To report a case of Strongyloides stercoralis infection in a 73-year-old female patient, emphasizing the diagnostic challenges and clinical implications of corticosteroid-induced hyperinfection syndrome.
Approach:
Case Description: A 73-year-old female with a 30-year history of bronchial asthma developed severe hyperinfection syndrome after corticosteroid therapy, initially presenting with cutaneous petechiae and pruritus, followed by gastrointestinal distress.
Diagnostic Process: Diagnosis was confirmed through detection of S. stercoralis in multiple body fluid specimens after initial misdiagnosis and treatment for allergic purpura and fungal infection.

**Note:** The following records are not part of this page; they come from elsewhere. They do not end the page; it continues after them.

/-- **THE BRIDGE.**  For an `n`-marked ideal `M` on a regular Noetherian scheme in whose stalks `n` is a unit, an s.n.c. frame
`F` on the stage `(Y, M.ideal)` in the HYPERSURFACE SHAPE with `SuppLE` (`IsNCHypStage n`, T1) yields the list-level shape
`ncHypShape n Y E 𝓘(H) M` for `E := (𝓘(H), 0) :: [(𝓘(Dᵢ), aᵢ)]ᵢ` (T6 `NCFrame.expList`), together with `𝓘(H) ∈ boundaryOf E` and
`HasSNC (𝓘(H) :: boundaryOf E)` (T6 `IsSNC.hasSNC_of_forall_mem`).  The label clause holds because the only `𝓘(H)`-entry of `E` is
the head (an equality `𝓘(Dᵢ) = 𝓘(H)` would give `Dᵢ = H`, excluded by `IsSNC`); the `SuppLE` clause is the tree's, read through
`le_idealOrder_iff`. [new] [folklore] -/
theorem ncHypShape_of_frame [IsNoetherian Y] (hY : Scheme.IsRegular Y) {n : ℕ} {M : MarkedIdeal Y} (hμ : M.mult = n)
    (hunit : ∀ y : Y, IsUnit ((n : ℕ) : Y.presheaf.stalk y)) {F : NCFrame ⟨Y, M.ideal⟩} (hS : F.IsSNC) (hF : F.HypShape n)
    (hSupp : F.SuppLE n) :
    vanishingIdeal F.H ∈ boundaryOf ((vanishingIdeal F.H, 0) :: F.expList) ∧
      HasSNC (vanishingIdeal F.H :: boundaryOf ((vanishingIdeal F.H, 0) :: F.expList)) ∧
      ncHypShape n Y ((vanishingIdeal F.H, 0) :: F.expList) (vanishingIdeal F.H) M := by
  refine ⟨List.mem_cons_self, hS.hasSNC_of_forall_mem hY fun K hK => ?_, hμ, hunit, ?_, ?_, ?_⟩
  · have hK : K = vanishingIdeal F.H ∨ K ∈ boundaryOf F.expList := by
      simpa only [List.map_cons, List.mem_cons, or_self_left] using hK
    rcases hK with rfl | hK
    · exact ⟨none, rfl⟩
    · obtain ⟨i, rfl⟩ := F.mem_boundaryOf_expList_iff.mp hK
      exact ⟨some i, rfl⟩
  · -- the label clause: the head carries `0`; no `𝓘(Dᵢ)` equals `𝓘(H)`
    intro q hq hqH
    rcases List.mem_cons.mp hq with rfl | hq
    · exact Or.inl rfl
    · exfalso
      have hq1 : q.1 ∈ boundaryOf F.expList := fst_mem_boundaryOf hq
      obtain ⟨i, hi⟩ := F.mem_boundaryOf_expList_iff.mp hq1
      have hset : ((F.D i : Closeds Y) : Set Y) = (F.H : Set Y) := by
        rw [← Scheme.IdealSheafData.coe_support_vanishingIdeal (Z := F.D i), ← hi, hqH,
          Scheme.IdealSheafData.coe_support_vanishingIdeal]
      exact hS.2.2.2.2.1 i hset.le
  · -- the hypersurface presentation along `V(𝓘(H)) = H`
    intro x hx
    obtain ⟨h, m, u, hu, hh, hm, hI⟩ := hF x (mem_support_vanishingIdeal_iff.mp hx)
    refine ⟨h, m, u, hu, hh, ?_, hI⟩
    rw [monomialIdeal_cons_zero, NCFrame.monomialIdeal_expList]
    exact hm
  · -- `supp(M) ⊆ V(𝓘(H))`
    intro x hx
    rw [SetLike.mem_coe, mem_support_vanishingIdeal_iff]
    refine hSupp x ((le_idealOrder_iff M.ideal x n).mpr ?_)
    have := (MarkedIdeal.mem_support_iff M x).mp hx
    rwa [hμ] at this

/-- **THE BRIDGE from the binders of `WORNCHypTame n`**: a base `n`-datum over a field of characteristic `p ∤ n` whose stage is a
hypersurface-shape labelled n.c. stage is, for some list `E` and contact member `H` with `HasSNC (H :: boundaryOf E)` and
`H ∈ boundaryOf E`, a `ncHypShape n`-datum. [new] [folklore] -/
theorem exists_ncHypShape_of_isNCHypStage {p : ℕ} {k : Type} [Field k] [CharP k p] (g : Y ⟶ Spec (.of k)) (hB : IsBase Y g)
    {n : ℕ} (hpn : ¬ p ∣ n) {M : MarkedIdeal Y} (hM : IsDatum n M) (hNC : IsNCHypStage n ⟨Y, M.ideal⟩) :
    ∃ (E : List (Y.IdealSheafData × ℕ)) (H : Y.IdealSheafData),
      HasSNC (H :: boundaryOf E) ∧ H ∈ boundaryOf E ∧ ncHypShape n Y E H M := by
  haveI := hB.locallyOfFiniteType
  haveI := hB.quasiCompact
  haveI : IsLocallyNoetherian Y := LocallyOfFiniteType.isLocallyNoetherian g
  haveI : CompactSpace Y := QuasiCompact.compactSpace_of_compactSpace g
  haveI : IsNoetherian Y := {}
  obtain ⟨F, hS, hF, hSupp⟩ := hNC
  obtain ⟨hH, hEs, hP⟩ :=
    ncHypShape_of_frame hB.isRegular hM.1 (isUnit_natCast_stalk_of_not_dvd g hpn) hS hF hSupp
  exact ⟨_, _, hEs, hH, hP⟩

end Bridge

end Summit.ResolutionOfSingularities.ResolutionOfSingularities.Theorems.DeltaCutClasses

Treatment and Recovery: After discontinuation of corticosteroids and initiation of albendazole, the patient gradually recovered.
Key Findings:
Initial symptoms of S. stercoralis infection can mimic other conditions, leading to diagnostic delays.
Corticosteroid therapy can precipitate hyperinfection syndrome in immunocompromised patients.
Timely discontinuation of immunosuppressive therapy is critical for favorable outcomes.
Interpretation:
The case illustrates the importance of screening for chronic strongyloidiasis in at-risk patients prior to initiating corticosteroid therapy.
Limitations:
The case is a single patient report, limiting generalizability to broader populations.
Diagnostic challenges may differ based on individual patient circumstances.
Conclusion:
Prompt recognition and treatment of disseminated strongyloidiasis are essential to prevent severe outcomes in patients with undiagnosed chronic infections.